=== Begin Enclosure ===

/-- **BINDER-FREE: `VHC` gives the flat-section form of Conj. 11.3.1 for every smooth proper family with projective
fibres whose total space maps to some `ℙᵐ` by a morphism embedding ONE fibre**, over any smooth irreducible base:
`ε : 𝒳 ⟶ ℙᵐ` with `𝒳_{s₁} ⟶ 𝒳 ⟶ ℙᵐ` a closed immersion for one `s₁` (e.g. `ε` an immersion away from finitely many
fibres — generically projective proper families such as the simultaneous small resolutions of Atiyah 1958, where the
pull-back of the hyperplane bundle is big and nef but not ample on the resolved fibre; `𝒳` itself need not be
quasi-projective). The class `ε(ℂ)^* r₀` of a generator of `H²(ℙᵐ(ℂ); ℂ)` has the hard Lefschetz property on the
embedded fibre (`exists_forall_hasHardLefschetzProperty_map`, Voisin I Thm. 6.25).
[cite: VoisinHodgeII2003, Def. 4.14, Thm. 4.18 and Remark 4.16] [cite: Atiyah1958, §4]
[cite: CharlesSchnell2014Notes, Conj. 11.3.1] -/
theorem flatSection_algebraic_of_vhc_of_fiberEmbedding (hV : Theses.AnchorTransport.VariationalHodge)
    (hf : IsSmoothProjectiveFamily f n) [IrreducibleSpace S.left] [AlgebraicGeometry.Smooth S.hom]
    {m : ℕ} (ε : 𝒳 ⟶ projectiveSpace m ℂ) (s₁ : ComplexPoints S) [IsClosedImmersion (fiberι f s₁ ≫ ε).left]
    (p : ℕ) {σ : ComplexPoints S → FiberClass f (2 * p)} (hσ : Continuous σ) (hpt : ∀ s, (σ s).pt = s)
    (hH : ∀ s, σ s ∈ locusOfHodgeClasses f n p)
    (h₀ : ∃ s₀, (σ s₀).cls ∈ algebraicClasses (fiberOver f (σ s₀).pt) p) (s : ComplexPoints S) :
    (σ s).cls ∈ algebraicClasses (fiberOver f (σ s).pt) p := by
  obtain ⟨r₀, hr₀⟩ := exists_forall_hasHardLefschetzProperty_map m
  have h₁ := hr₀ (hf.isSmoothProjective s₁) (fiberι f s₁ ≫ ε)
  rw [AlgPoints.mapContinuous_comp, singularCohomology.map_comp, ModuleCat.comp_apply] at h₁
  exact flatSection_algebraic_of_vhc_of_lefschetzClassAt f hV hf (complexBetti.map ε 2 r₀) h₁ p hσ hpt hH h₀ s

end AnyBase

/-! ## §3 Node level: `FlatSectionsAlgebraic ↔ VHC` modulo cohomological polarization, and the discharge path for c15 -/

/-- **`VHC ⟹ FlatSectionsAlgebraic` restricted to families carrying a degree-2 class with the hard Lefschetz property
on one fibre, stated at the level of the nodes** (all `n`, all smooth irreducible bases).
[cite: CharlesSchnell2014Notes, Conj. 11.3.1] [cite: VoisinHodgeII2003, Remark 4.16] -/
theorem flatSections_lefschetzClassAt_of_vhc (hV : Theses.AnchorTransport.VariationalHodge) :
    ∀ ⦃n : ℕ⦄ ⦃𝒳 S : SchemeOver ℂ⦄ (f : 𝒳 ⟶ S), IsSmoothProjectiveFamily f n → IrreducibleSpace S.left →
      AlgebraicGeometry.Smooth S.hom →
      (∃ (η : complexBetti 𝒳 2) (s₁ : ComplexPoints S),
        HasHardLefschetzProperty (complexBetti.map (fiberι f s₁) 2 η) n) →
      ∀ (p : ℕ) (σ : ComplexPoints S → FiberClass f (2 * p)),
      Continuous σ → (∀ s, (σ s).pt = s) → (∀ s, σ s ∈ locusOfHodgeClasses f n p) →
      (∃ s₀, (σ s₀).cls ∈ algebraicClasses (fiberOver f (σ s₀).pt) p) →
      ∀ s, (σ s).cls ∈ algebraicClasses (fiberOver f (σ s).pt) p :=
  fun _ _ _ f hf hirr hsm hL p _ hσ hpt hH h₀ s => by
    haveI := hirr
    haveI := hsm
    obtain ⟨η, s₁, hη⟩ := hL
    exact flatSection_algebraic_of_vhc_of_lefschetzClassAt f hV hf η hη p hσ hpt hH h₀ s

=== End Enclosure ===
=== Begin Enclosure ===

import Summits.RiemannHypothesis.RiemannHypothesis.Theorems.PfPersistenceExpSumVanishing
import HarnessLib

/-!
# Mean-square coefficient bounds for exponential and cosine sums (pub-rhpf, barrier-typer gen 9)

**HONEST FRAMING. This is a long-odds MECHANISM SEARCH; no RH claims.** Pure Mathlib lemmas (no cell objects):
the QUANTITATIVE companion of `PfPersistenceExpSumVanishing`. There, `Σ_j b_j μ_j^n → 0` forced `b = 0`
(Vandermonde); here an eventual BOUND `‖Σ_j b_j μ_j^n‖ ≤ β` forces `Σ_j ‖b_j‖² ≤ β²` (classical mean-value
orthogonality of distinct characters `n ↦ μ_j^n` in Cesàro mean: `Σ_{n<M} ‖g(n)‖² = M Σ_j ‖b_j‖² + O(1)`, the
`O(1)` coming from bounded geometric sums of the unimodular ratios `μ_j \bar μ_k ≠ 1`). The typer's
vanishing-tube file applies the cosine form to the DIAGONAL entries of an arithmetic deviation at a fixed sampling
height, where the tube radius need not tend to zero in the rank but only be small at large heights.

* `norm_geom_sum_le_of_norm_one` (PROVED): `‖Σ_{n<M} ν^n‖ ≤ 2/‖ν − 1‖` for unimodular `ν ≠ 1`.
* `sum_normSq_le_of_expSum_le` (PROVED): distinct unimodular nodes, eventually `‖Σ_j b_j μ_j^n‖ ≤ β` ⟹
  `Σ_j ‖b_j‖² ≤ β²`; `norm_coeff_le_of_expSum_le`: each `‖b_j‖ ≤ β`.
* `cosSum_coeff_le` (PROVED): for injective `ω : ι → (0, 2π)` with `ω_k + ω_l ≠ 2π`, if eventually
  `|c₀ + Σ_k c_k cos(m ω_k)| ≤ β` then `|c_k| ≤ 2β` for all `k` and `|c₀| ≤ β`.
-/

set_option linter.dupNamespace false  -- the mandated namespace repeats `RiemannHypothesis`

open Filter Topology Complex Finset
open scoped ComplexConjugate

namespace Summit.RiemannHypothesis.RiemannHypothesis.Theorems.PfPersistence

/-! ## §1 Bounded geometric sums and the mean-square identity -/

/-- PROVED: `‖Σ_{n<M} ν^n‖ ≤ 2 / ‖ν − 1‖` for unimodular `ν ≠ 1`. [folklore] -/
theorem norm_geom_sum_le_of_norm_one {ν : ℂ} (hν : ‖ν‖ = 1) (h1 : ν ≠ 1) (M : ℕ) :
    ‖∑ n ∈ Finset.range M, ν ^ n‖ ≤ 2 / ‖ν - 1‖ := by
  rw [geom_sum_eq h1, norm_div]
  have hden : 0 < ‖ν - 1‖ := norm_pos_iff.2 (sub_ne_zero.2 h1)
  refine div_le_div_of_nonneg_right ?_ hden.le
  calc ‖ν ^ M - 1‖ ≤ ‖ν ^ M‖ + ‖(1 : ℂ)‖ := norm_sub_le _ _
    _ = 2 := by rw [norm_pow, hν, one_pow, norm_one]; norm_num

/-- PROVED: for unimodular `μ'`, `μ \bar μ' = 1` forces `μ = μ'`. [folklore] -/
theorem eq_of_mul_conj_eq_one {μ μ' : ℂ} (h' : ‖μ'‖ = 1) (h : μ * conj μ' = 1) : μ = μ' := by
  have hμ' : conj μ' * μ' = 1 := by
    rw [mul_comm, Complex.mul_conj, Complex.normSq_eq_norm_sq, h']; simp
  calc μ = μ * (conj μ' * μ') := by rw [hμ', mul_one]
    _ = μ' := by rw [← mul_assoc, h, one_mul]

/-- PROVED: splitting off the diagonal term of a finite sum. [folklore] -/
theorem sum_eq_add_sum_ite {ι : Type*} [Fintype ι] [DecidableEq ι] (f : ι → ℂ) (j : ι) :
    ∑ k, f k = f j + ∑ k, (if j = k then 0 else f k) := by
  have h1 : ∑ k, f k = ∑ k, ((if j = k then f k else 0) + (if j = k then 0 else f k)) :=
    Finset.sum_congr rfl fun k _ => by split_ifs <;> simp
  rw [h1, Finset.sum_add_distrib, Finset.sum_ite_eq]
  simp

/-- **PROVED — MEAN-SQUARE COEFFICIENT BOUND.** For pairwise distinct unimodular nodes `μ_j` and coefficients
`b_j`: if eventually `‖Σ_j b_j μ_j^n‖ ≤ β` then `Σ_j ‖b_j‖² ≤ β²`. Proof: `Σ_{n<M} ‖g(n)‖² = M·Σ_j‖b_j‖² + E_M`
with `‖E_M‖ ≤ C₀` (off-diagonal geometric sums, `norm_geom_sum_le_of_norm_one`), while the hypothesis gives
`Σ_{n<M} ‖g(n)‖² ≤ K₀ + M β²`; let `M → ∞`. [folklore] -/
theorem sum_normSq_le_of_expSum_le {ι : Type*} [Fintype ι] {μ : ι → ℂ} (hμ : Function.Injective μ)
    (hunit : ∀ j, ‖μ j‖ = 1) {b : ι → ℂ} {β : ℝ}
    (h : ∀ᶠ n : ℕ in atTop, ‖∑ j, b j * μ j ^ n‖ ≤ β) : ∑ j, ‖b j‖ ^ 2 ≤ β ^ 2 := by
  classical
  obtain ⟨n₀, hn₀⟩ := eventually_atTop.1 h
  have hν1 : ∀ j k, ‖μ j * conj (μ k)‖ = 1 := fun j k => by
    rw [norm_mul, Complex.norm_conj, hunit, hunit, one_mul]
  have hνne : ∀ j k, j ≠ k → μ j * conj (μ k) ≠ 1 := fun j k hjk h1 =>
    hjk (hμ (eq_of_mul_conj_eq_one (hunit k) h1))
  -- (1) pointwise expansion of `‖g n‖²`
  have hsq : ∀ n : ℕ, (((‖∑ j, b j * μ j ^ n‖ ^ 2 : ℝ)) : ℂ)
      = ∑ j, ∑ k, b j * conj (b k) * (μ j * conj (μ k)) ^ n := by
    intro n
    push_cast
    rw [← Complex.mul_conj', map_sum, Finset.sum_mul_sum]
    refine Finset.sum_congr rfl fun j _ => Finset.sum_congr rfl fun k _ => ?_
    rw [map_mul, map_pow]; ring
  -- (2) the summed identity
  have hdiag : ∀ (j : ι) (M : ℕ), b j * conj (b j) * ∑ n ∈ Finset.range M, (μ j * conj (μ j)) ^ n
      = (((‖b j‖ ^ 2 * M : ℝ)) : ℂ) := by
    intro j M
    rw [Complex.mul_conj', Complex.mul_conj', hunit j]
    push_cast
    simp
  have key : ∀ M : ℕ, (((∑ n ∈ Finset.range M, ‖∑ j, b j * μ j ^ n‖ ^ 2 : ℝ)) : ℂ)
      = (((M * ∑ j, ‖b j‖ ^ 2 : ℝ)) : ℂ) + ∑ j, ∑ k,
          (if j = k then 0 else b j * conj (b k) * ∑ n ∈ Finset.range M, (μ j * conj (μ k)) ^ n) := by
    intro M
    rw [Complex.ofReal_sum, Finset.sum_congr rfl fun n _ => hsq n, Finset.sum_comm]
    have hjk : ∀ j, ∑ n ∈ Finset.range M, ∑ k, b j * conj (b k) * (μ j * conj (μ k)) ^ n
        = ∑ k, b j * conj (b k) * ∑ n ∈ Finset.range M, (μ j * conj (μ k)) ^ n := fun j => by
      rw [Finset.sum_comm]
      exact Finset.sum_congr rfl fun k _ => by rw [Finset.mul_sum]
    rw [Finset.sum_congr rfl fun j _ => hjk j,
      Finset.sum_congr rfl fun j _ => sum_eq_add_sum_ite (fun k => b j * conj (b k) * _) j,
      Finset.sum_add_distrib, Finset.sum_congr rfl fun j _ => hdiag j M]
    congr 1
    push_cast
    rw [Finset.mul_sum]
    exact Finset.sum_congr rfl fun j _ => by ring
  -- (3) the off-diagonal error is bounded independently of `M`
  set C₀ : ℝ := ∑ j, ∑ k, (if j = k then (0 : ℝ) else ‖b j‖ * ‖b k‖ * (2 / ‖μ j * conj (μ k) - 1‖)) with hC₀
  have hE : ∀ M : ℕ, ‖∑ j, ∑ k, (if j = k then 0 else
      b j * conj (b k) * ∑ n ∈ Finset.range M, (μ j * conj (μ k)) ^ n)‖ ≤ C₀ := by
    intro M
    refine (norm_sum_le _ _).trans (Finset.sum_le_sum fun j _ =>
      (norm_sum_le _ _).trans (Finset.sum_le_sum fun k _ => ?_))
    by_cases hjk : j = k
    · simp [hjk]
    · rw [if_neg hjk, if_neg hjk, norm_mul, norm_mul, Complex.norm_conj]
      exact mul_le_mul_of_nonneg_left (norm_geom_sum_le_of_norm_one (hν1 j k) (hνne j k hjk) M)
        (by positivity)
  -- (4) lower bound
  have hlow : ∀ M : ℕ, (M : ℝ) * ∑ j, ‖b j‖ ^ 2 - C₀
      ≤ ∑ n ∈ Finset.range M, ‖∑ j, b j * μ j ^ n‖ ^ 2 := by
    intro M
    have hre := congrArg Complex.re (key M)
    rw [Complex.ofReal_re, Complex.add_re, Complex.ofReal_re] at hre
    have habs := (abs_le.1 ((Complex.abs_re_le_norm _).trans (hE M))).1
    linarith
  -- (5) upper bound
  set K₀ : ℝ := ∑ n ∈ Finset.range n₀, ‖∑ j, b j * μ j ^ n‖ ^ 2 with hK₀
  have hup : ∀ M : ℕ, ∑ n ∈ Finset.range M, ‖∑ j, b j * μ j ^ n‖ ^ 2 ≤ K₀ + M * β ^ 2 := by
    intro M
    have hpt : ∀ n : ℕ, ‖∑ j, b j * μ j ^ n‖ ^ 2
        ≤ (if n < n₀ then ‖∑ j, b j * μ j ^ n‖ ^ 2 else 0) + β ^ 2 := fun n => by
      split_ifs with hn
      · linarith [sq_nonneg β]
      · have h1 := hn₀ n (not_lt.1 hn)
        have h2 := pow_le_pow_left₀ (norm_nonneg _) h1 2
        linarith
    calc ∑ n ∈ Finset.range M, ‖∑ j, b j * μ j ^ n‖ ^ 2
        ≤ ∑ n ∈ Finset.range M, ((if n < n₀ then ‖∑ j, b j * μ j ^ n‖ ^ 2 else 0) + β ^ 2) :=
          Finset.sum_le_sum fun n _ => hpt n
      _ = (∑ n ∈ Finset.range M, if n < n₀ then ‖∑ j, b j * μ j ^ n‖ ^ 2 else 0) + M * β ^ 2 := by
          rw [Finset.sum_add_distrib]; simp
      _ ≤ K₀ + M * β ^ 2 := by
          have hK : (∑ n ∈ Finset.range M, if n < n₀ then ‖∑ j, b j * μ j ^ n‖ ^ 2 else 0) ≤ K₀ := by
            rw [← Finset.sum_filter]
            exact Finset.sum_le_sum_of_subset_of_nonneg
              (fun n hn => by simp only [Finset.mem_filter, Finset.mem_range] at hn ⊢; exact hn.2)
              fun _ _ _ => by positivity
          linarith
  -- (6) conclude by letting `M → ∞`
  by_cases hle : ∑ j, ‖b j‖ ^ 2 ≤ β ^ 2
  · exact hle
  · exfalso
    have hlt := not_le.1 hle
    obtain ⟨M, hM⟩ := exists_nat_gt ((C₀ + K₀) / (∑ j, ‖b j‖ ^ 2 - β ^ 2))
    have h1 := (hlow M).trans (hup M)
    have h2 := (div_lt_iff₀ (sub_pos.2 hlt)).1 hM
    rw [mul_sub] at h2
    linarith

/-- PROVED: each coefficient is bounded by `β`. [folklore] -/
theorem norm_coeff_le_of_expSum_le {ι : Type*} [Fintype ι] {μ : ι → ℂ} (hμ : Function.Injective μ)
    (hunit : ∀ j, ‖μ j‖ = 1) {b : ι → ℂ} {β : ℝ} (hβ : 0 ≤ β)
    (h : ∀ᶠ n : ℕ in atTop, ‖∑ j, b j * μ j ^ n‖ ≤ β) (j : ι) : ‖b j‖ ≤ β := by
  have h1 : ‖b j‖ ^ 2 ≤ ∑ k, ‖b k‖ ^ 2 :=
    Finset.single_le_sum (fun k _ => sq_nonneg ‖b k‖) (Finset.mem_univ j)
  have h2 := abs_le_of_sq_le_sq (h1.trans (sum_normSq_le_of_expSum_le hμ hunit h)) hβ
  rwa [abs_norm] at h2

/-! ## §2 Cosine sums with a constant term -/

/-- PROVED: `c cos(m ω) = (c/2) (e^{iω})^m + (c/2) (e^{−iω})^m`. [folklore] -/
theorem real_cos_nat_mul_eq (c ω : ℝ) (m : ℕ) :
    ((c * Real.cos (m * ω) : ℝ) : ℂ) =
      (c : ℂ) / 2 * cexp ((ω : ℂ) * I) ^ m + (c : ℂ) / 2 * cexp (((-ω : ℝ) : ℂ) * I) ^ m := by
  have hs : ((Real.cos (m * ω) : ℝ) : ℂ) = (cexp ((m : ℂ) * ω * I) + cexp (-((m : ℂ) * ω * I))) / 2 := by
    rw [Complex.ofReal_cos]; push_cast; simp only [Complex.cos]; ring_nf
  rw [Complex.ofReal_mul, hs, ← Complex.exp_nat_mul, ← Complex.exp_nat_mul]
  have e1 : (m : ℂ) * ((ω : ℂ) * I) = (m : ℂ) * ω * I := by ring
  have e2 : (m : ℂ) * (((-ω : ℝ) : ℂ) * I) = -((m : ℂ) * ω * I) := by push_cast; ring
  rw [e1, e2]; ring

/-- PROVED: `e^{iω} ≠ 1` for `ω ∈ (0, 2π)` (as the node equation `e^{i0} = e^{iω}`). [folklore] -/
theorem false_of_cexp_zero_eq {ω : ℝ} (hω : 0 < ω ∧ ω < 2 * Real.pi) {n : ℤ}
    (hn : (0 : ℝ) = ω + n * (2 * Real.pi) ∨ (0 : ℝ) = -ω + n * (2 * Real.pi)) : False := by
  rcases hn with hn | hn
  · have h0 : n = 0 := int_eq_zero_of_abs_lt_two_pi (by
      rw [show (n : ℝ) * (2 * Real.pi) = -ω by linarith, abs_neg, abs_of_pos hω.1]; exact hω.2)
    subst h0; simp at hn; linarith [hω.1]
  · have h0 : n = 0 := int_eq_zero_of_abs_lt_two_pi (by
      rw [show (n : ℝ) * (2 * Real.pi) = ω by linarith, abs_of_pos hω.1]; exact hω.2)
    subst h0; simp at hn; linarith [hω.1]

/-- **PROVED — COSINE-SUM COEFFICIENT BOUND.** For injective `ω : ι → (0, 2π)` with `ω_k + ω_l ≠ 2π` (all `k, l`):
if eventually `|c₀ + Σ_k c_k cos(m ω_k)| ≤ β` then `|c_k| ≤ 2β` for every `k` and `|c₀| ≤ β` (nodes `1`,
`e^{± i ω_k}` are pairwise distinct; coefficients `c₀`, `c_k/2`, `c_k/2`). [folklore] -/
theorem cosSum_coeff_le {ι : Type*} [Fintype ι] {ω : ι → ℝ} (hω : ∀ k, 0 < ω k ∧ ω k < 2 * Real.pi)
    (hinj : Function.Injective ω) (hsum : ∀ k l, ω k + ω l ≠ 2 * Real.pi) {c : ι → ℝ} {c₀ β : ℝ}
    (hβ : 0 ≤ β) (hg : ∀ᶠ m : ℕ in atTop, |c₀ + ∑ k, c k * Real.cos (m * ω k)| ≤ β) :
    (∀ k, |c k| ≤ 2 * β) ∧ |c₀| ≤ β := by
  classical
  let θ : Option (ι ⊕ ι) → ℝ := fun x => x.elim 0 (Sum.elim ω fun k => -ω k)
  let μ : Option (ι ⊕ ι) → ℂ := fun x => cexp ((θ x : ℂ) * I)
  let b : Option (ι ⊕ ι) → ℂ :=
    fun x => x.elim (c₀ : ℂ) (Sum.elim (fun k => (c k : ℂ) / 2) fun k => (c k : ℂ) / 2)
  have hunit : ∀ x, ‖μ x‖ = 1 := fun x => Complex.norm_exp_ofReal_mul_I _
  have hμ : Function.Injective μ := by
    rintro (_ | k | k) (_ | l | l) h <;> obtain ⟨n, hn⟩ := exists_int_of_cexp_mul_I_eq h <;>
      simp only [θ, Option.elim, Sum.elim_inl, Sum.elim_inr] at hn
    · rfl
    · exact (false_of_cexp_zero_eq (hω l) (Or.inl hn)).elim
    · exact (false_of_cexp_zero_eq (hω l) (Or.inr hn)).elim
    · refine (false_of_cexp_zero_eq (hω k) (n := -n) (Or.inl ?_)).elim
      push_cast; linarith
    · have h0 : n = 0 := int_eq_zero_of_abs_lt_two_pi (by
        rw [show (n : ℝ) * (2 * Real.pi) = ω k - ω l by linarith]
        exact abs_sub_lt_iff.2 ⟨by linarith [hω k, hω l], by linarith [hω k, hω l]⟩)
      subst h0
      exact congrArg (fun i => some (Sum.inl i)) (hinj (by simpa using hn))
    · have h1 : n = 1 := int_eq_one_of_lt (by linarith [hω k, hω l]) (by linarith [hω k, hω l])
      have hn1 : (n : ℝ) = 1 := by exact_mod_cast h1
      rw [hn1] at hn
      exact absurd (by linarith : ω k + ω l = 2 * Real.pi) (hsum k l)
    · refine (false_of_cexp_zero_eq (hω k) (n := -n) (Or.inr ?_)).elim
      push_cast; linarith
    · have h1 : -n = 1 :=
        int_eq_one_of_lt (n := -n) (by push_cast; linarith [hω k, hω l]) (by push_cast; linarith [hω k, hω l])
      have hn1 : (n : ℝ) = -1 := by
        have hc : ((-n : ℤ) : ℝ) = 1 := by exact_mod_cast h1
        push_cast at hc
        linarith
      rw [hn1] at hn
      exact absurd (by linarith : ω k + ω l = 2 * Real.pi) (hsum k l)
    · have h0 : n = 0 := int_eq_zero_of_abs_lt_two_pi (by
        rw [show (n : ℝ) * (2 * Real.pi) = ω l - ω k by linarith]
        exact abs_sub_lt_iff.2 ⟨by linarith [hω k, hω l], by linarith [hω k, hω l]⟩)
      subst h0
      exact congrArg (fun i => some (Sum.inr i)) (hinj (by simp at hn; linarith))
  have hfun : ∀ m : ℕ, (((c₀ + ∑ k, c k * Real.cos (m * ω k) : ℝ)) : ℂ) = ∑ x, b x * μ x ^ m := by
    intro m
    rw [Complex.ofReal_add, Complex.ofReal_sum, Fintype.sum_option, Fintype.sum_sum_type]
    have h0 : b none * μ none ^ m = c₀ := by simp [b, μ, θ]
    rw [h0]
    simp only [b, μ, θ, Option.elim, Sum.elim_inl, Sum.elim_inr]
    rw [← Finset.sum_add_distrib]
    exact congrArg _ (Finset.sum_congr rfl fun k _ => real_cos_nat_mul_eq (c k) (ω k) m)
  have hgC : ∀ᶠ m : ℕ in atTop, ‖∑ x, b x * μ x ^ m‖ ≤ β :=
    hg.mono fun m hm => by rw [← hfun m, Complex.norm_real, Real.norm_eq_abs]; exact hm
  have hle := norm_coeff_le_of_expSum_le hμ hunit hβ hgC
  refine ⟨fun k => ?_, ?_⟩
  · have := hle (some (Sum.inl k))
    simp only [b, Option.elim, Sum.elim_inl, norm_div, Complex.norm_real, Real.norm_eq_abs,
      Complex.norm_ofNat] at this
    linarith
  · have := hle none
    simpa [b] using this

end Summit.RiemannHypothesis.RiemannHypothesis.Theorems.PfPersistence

=== End Enclosure ===

● WHAT NEEDS TO BE DONE
Taking the entries above, print exactly the lines starting at the line with "have h1 : -n" and ending at the line with "k by linarith]", both included.

● RESPONSE AREA
    · have h1 : -n = 1 :=
        int_eq_one_of_lt (n := -n) (by push_cast; linarith [hω k, hω l]) (by push_cast; linarith [hω k, hω l])
      have hn1 : (n : ℝ) = -1 := by
        have hc : ((-n : ℤ) : ℝ) = 1 := by exact_mod_cast h1
        push_cast at hc
        linarith
      rw [hn1] at hn
      exact absurd (by linarith : ω k + ω l = 2 * Real.pi) (hsum k l)
    · have h0 : n = 0 := int_eq_zero_of_abs_lt_two_pi (by
        rw [show (n : ℝ) * (2 * Real.pi) = ω l - ω k by linarith]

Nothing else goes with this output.